**What to produce**
Below are the entries. Transcribe exactly the lines from the one with "Mayer–Vietoris map to" through the one with "noncomputable section", ends included, and leave out all others.

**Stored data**
-.-.-
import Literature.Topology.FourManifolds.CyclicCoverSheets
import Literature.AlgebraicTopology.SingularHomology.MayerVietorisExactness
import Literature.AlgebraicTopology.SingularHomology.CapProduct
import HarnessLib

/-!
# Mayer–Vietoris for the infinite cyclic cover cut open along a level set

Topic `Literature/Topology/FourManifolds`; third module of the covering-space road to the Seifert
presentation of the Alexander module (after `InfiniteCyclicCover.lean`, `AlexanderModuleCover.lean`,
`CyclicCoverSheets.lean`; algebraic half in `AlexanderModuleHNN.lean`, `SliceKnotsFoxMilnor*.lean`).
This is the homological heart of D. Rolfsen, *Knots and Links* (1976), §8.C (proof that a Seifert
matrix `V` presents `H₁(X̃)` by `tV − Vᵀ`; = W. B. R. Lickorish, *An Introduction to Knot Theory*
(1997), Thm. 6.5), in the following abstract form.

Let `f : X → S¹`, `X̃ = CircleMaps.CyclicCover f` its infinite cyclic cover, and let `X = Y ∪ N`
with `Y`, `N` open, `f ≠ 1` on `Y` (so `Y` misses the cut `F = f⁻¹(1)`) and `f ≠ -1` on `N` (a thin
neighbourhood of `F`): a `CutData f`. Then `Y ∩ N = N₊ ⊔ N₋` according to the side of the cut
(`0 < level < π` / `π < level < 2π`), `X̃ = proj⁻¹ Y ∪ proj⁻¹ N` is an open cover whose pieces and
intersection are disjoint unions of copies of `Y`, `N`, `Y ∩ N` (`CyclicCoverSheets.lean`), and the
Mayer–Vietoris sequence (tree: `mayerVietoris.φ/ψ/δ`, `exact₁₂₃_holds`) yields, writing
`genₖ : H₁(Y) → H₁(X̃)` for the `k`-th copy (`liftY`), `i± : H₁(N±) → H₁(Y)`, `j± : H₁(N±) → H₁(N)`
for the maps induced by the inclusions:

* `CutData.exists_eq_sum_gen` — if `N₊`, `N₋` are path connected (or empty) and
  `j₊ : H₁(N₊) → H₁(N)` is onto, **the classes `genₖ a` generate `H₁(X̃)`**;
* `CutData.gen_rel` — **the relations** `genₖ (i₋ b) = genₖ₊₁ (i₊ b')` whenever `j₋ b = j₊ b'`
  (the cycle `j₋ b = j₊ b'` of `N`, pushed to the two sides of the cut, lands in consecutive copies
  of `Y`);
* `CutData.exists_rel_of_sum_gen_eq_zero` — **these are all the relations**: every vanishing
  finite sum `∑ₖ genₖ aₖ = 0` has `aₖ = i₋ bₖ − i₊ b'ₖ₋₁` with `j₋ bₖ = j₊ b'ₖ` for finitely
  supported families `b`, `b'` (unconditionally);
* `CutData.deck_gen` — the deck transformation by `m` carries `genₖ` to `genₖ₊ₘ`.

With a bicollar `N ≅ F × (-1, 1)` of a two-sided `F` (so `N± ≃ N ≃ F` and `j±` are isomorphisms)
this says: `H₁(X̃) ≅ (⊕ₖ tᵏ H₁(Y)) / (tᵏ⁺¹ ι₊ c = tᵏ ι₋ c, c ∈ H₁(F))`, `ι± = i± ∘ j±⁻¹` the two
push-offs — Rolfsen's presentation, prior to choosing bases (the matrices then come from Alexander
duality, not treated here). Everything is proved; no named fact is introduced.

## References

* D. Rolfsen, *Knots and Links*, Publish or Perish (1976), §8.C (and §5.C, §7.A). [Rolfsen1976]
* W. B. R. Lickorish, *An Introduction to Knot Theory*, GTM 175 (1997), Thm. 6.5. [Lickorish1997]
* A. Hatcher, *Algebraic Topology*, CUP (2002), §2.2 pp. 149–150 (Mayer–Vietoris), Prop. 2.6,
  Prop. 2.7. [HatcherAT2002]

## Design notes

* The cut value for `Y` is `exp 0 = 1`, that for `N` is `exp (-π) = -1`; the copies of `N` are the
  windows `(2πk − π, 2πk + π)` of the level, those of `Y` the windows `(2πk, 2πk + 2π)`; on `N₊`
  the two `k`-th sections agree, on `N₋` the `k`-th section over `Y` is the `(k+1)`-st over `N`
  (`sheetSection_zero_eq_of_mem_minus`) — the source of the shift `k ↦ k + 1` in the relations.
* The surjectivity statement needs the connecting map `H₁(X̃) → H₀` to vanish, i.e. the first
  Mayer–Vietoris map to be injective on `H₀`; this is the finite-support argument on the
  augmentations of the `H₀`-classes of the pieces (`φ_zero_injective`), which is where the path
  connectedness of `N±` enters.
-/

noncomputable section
-.-.-
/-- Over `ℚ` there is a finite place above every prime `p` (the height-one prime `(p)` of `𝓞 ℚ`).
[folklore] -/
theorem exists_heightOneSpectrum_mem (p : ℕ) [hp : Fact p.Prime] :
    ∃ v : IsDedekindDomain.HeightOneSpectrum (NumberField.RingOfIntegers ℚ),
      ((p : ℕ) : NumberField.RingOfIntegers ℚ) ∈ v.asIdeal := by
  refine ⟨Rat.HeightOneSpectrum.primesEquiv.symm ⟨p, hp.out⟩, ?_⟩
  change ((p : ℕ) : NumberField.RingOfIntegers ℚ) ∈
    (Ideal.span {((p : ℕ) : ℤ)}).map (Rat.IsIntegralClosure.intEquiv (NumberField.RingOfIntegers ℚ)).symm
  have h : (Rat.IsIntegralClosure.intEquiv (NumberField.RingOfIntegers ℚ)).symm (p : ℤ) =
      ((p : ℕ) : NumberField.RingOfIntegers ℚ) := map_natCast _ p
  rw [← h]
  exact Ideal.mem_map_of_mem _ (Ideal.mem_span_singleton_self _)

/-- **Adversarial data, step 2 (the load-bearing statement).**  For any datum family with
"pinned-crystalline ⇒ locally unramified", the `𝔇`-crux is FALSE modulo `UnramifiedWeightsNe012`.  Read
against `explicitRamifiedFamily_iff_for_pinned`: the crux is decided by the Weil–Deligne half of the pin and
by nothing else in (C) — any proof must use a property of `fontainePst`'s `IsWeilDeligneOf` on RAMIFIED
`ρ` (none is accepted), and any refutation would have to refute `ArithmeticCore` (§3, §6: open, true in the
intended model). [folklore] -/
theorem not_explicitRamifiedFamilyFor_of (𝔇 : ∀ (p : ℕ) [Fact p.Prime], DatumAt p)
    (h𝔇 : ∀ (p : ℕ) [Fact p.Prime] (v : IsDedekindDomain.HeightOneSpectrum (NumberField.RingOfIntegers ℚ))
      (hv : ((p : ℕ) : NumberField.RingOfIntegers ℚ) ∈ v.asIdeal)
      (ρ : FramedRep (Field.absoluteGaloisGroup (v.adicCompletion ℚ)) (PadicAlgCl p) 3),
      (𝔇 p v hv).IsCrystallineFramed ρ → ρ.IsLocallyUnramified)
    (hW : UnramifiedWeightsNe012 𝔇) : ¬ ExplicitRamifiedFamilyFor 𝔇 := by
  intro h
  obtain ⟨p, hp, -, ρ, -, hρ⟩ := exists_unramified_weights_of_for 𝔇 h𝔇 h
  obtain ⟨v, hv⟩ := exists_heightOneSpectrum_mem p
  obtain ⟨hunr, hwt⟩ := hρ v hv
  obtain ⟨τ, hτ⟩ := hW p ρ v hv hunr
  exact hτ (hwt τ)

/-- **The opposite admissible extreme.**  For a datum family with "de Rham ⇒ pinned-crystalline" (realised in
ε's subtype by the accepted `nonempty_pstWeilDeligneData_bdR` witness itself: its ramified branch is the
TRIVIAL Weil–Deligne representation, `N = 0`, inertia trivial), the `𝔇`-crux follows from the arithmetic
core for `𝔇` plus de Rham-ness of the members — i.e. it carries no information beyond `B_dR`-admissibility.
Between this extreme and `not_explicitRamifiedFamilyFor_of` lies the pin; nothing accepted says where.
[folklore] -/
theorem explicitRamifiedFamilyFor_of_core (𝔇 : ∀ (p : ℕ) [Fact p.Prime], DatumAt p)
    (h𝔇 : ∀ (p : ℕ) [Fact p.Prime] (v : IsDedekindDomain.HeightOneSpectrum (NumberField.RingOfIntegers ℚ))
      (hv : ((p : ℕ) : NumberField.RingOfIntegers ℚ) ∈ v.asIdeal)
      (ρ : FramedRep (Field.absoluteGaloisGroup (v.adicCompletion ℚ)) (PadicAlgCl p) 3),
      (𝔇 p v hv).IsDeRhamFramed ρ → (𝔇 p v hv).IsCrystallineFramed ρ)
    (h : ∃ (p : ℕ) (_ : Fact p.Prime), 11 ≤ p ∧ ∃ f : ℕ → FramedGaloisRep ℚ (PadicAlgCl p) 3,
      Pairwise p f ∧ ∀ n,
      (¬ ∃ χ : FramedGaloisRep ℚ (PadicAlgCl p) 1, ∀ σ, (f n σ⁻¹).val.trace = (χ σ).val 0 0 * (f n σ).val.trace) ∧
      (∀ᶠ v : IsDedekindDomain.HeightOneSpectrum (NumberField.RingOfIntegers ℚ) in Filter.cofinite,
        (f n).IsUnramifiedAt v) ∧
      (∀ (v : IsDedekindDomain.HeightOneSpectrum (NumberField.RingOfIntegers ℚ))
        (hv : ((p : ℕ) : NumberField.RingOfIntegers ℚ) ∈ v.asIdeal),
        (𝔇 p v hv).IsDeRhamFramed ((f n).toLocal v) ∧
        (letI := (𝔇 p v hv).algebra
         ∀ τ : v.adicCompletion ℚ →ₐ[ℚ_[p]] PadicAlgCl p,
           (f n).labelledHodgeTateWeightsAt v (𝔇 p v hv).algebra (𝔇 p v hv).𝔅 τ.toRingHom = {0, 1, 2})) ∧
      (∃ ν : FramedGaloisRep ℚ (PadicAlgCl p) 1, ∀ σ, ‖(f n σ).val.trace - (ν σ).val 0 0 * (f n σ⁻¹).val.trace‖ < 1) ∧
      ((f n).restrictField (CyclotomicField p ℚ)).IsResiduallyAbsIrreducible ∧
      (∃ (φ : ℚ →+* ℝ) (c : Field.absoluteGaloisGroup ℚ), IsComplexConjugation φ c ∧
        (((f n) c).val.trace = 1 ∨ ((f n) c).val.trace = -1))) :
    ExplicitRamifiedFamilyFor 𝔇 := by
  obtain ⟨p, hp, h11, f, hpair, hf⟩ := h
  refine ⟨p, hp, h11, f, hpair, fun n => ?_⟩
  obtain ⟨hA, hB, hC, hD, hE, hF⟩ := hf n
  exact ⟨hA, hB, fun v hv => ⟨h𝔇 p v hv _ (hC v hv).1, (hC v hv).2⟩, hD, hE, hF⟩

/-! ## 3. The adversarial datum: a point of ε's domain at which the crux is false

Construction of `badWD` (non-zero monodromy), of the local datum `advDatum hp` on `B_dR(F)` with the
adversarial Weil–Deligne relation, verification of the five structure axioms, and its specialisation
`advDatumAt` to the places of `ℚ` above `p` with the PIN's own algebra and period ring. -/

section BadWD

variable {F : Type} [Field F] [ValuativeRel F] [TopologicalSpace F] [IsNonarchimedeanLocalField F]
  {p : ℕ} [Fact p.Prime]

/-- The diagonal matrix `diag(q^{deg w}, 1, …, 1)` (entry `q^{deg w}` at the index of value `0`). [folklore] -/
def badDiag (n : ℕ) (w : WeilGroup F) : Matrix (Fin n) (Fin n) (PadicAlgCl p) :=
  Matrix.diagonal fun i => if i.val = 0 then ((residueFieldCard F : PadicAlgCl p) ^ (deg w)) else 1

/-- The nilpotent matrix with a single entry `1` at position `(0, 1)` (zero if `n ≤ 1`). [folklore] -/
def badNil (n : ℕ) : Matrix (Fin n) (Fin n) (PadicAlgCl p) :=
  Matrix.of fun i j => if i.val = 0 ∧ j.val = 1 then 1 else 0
-.-.-
**Written answer**
  Mayer–Vietoris map to be injective on `H₀`; this is the finite-support argument on the
  augmentations of the `H₀`-classes of the pieces (`φ_zero_injective`), which is where the path
  connectedness of `N±` enters.
-/

noncomputable section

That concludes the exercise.